*Work to be completed*.
In the entries below, find the line containing "rw [Real.norm_eq_abs, abs_of_nonneg" and the line containing "σmin) := by". Copy those two lines and everything between them exactly, and only that.

*Given information*.
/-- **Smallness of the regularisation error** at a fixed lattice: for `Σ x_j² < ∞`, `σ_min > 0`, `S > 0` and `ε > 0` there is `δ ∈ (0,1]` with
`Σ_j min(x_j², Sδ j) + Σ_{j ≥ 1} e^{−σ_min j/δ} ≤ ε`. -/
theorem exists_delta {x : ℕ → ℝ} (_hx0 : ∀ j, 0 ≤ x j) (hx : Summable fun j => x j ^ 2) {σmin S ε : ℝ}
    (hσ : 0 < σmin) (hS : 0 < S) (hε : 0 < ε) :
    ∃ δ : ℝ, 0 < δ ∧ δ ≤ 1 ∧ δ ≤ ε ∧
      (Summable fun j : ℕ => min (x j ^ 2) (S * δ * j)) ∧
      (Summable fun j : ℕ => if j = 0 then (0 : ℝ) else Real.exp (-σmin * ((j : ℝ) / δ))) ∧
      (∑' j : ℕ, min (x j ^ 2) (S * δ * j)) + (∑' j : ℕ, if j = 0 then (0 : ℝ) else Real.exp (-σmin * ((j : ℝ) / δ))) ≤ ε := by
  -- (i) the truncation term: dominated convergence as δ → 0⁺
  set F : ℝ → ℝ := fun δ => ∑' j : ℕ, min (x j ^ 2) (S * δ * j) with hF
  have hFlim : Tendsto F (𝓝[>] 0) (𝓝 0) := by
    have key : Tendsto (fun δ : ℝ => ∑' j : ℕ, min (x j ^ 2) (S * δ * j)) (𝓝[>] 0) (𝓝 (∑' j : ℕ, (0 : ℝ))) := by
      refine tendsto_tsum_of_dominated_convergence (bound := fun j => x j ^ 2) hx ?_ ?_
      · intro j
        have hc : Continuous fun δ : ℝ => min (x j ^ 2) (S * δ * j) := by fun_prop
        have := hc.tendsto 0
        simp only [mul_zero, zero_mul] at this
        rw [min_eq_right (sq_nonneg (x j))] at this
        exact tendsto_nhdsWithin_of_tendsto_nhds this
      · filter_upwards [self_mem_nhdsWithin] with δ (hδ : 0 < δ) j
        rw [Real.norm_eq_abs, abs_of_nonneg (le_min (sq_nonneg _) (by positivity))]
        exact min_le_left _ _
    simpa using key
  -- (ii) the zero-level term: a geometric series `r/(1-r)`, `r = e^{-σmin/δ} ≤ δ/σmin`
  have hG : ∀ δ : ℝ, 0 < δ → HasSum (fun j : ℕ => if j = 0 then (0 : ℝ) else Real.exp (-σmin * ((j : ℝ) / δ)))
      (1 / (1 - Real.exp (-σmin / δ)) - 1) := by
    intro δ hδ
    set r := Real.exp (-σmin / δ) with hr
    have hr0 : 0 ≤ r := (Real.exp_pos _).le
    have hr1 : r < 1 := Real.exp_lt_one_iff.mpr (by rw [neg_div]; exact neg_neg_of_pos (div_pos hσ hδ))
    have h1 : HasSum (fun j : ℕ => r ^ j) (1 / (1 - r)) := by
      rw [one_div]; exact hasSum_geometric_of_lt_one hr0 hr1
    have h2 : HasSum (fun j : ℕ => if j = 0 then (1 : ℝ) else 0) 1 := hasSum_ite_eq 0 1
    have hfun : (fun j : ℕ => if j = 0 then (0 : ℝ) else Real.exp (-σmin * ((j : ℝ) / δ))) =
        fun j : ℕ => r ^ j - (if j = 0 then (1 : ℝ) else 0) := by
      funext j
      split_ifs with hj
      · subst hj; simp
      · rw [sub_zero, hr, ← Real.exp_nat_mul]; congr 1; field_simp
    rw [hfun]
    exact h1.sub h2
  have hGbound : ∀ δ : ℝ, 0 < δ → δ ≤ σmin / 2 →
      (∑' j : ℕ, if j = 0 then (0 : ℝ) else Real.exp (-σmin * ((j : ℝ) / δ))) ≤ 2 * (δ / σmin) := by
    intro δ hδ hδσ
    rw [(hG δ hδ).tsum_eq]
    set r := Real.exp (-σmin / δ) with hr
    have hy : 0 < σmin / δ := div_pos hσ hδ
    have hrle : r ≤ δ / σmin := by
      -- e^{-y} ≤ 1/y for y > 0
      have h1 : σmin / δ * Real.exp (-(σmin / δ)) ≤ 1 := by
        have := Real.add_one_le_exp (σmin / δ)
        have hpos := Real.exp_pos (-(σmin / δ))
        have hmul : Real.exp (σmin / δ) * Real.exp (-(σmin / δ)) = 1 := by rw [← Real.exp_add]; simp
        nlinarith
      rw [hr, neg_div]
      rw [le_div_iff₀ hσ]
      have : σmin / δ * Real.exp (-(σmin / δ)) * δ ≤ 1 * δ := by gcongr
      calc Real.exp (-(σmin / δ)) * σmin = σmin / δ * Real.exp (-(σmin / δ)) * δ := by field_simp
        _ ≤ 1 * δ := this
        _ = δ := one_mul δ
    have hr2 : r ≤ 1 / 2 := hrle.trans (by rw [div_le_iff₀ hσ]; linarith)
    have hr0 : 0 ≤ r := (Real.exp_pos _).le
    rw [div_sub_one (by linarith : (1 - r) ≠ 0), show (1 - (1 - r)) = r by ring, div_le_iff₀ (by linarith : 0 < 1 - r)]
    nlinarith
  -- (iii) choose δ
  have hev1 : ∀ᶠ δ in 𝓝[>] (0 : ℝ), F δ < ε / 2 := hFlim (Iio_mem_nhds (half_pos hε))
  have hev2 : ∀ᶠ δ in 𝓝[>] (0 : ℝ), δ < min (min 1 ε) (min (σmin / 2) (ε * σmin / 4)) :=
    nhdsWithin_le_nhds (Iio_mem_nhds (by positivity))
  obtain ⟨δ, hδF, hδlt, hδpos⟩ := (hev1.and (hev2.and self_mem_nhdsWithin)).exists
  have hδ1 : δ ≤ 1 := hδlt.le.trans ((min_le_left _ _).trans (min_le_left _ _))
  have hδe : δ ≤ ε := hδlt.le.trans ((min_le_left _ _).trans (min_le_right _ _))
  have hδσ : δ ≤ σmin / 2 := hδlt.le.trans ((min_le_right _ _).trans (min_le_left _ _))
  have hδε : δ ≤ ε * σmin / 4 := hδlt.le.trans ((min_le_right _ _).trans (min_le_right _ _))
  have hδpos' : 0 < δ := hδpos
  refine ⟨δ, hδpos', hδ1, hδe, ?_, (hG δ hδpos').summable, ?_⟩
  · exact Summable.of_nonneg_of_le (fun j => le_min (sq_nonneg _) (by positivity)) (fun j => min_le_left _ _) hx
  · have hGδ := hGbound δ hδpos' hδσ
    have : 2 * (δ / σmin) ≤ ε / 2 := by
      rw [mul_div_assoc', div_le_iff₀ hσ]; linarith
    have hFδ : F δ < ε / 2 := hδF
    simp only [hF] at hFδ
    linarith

*Written response*.
        rw [Real.norm_eq_abs, abs_of_nonneg (le_min (sq_nonneg _) (by positivity))]
        exact min_le_left _ _
    simpa using key
  -- (ii) the zero-level term: a geometric series `r/(1-r)`, `r = e^{-σmin/δ} ≤ δ/σmin`
  have hG : ∀ δ : ℝ, 0 < δ → HasSum (fun j : ℕ => if j = 0 then (0 : ℝ) else Real.exp (-σmin * ((j : ℝ) / δ)))
      (1 / (1 - Real.exp (-σmin / δ)) - 1) := by
    intro δ hδ
    set r := Real.exp (-σmin / δ) with hr
    have hr0 : 0 ≤ r := (Real.exp_pos _).le
    have hr1 : r < 1 := Real.exp_lt_one_iff.mpr (by rw [neg_div]; exact neg_neg_of_pos (div_pos hσ hδ))
    have h1 : HasSum (fun j : ℕ => r ^ j) (1 / (1 - r)) := by
      rw [one_div]; exact hasSum_geometric_of_lt_one hr0 hr1
    have h2 : HasSum (fun j : ℕ => if j = 0 then (1 : ℝ) else 0) 1 := hasSum_ite_eq 0 1
    have hfun : (fun j : ℕ => if j = 0 then (0 : ℝ) else Real.exp (-σmin * ((j : ℝ) / δ))) =
        fun j : ℕ => r ^ j - (if j = 0 then (1 : ℝ) else 0) := by
      funext j
      split_ifs with hj
      · subst hj; simp
      · rw [sub_zero, hr, ← Real.exp_nat_mul]; congr 1; field_simp
    rw [hfun]
    exact h1.sub h2
  have hGbound : ∀ δ : ℝ, 0 < δ → δ ≤ σmin / 2 →
      (∑' j : ℕ, if j = 0 then (0 : ℝ) else Real.exp (-σmin * ((j : ℝ) / δ))) ≤ 2 * (δ / σmin) := by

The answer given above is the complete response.